Botrytis cinerea is a pathogenic fungus causing gray mold on numerous economically important crops and ornamental plants. This study was conducted to characterize the biological and molecular features of a novel RNA mycovirus, Botrytis cinerea RNA virus 1 (BcRV1), in the hypovirulent strain BerBc-1 of B. cinerea. The genome of BcRV1 is 8,952 bp long with two putative overlapped open reading frames (ORFs), ORF1 and ORF2, coding for a hypothetical polypeptide (P1) and RNA-dependent RNA polymerase (RdRp), respectively. A −1 frameshifting region (designated the KNOT element) containing a shifty heptamer, a heptanucleotide spacer, and an H-type pseudoknot was predicted in the junction region of ORF1 and ORF2. The −1 frameshifting role of the KNOT element was experimentally confirmed through determination of the production of the fusion protein red fluorescent protein (RFP)-green fluorescent protein (GFP) by the plasmid containing the construct dsRed-KNOT-eGFP in Escherichia coli.

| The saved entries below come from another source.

/-- **`⟨n_avg⟩ = Σ_σ ⟨n_{0σ}⟩` in an LTI window state.** [cite: KullEtAl2024, §II.B eq. (locTIn)] -/
theorem trace_tlmDensity_eq_of_lti
    {ρ : Op (PolySite (chainWindow (-1) ((n : ℤ) + 1))) 4}
    (hLTI : spinPartialTrace ((PolySite.affEmb 1 (unitVec 0) (chainWindow (-1) (n : ℤ))).trans
        (PolySite.incl (affShiftSet_chainWindow_subset (-1) (n : ℤ)))) ρ =
      spinPartialTrace (PolySite.incl (chainWindow_mono_right (-1) (by omega : (n : ℤ) ≤ n + 1))) ρ) :
    (toSpin (tlmDensity n) * ρ).trace =
      ∑ σ : Fin 2, (toSpin (nAt 0 (zero_mem_chainWindow (by omega : (0 : ℤ) ≤ n + 1)) σ) * ρ).trace := by
  -- every site density has the expectation of `n_{-1,σ}`
  have hx : ∀ (p : PolySite (chainWindow (-1) ((n : ℤ) + 1))) (σ : Fin 2),
      (toSpin (numberOp p σ) * ρ).trace = (toSpin (nAt (-unitVec 0) ((tlm_pair_subset n) tlm_neg_mem_pair) σ) * ρ).trace := by
    intro p σ
    have hp := mem_chainWindow.1 (PolySite.ofLex_mem p)
    obtain ⟨c, hc, hpc⟩ : ∃ c : ℕ, c ≤ n + 2 ∧ ofLex p.1 0 = (c : ℤ) - 1 :=
      ⟨(ofLex p.1 0 + 1).toNat, by omega, by omega⟩
    have e : p = PolySite.pt (tlmSite c) (tlmSite_mem hc) := polySite_eq_of_coord_eq (by rw [PolySite.ofLex_coe_pt, tlmSite, hpc])
    rw [e]
    exact trace_nAt_eq_of_lti n hc σ hLTI
  have hcard : (Fintype.card (PolySite (chainWindow (-1) ((n : ℤ) + 1))) : ℂ) = (n : ℂ) + 3 := by
    have h1 : Fintype.card (PolySite (chainWindow (-1) ((n : ℤ) + 1))) = (chainWindow (-1) ((n : ℤ) + 1)).card := by
      rw [Fintype.card_coe, lexSites, Finset.card_map]
    have h2 : (chainWindow (-1) ((n : ℤ) + 1)).card = n + 3 := by
      rw [chainWindow, Finset.card_map, Int.card_Icc]
      omega
    rw [h1, h2]
    push_cast
    ring
  have hne : ((n : ℂ) + 3) ≠ 0 := by
    have : ((n : ℝ) + 3) ≠ 0 := by positivity
    exact_mod_cast this
  have hL : (toSpin (tlmDensity n) * ρ).trace = ((1 / ((n : ℝ) + 3) : ℝ) : ℂ) *
      ∑ p : PolySite (chainWindow (-1) ((n : ℤ) + 1)), ∑ σ : Fin 2, (toSpin (numberOp p σ) * ρ).trace := by
    simp only [tlmDensity, map_smul, map_sum, Matrix.smul_mul, Finset.sum_mul, trace_smul, trace_sum, smul_eq_mul]
  have hS : ∑ p : PolySite (chainWindow (-1) ((n : ℤ) + 1)), ∑ σ : Fin 2, (toSpin (numberOp p σ) * ρ).trace =
      ∑ _p : PolySite (chainWindow (-1) ((n : ℤ) + 1)), ∑ σ : Fin 2,
        (toSpin (nAt (-unitVec 0) ((tlm_pair_subset n) tlm_neg_mem_pair) σ) * ρ).trace :=
    Finset.sum_congr rfl fun p _ => Finset.sum_congr rfl fun σ _ => hx p σ
  have h0 : ∀ σ : Fin 2, (toSpin (nAt 0 (zero_mem_chainWindow (by omega : (0 : ℤ) ≤ n + 1)) σ) * ρ).trace =
      (toSpin (nAt (-unitVec 0) ((tlm_pair_subset n) tlm_neg_mem_pair) σ) * ρ).trace := by
    intro σ
    rw [← (nAt_tlmSite_zero_one n σ).2]
    exact trace_nAt_eq_of_lti n (by omega : 1 ≤ n + 2) σ hLTI
  rw [hL, hS, Finset.sum_const, Finset.card_univ, nsmul_eq_mul, hcard, Finset.sum_congr rfl fun σ _ => h0 σ]
  push_cast
  field_simp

BcRV1 belongs to a taxonomically unassigned double-stranded RNA (dsRNA) mycovirus group. It is closely related to grapevine-associated totivirus 2 and Sclerotinia sclerotiorum nonsegmented virus L. BcRV1 in strain BerBc-1 was found capable of being transmitted vertically through macroconidia and horizontally to other B. cinerea strains through hyphal contact. The presence of BcRV1 was found to be positively correlated with hypovirulence in B. cinerea, with the attenuation effects of BcRV1 on mycelial growth and pathogenicity being greatly affected by the accumulation level of BcRV1.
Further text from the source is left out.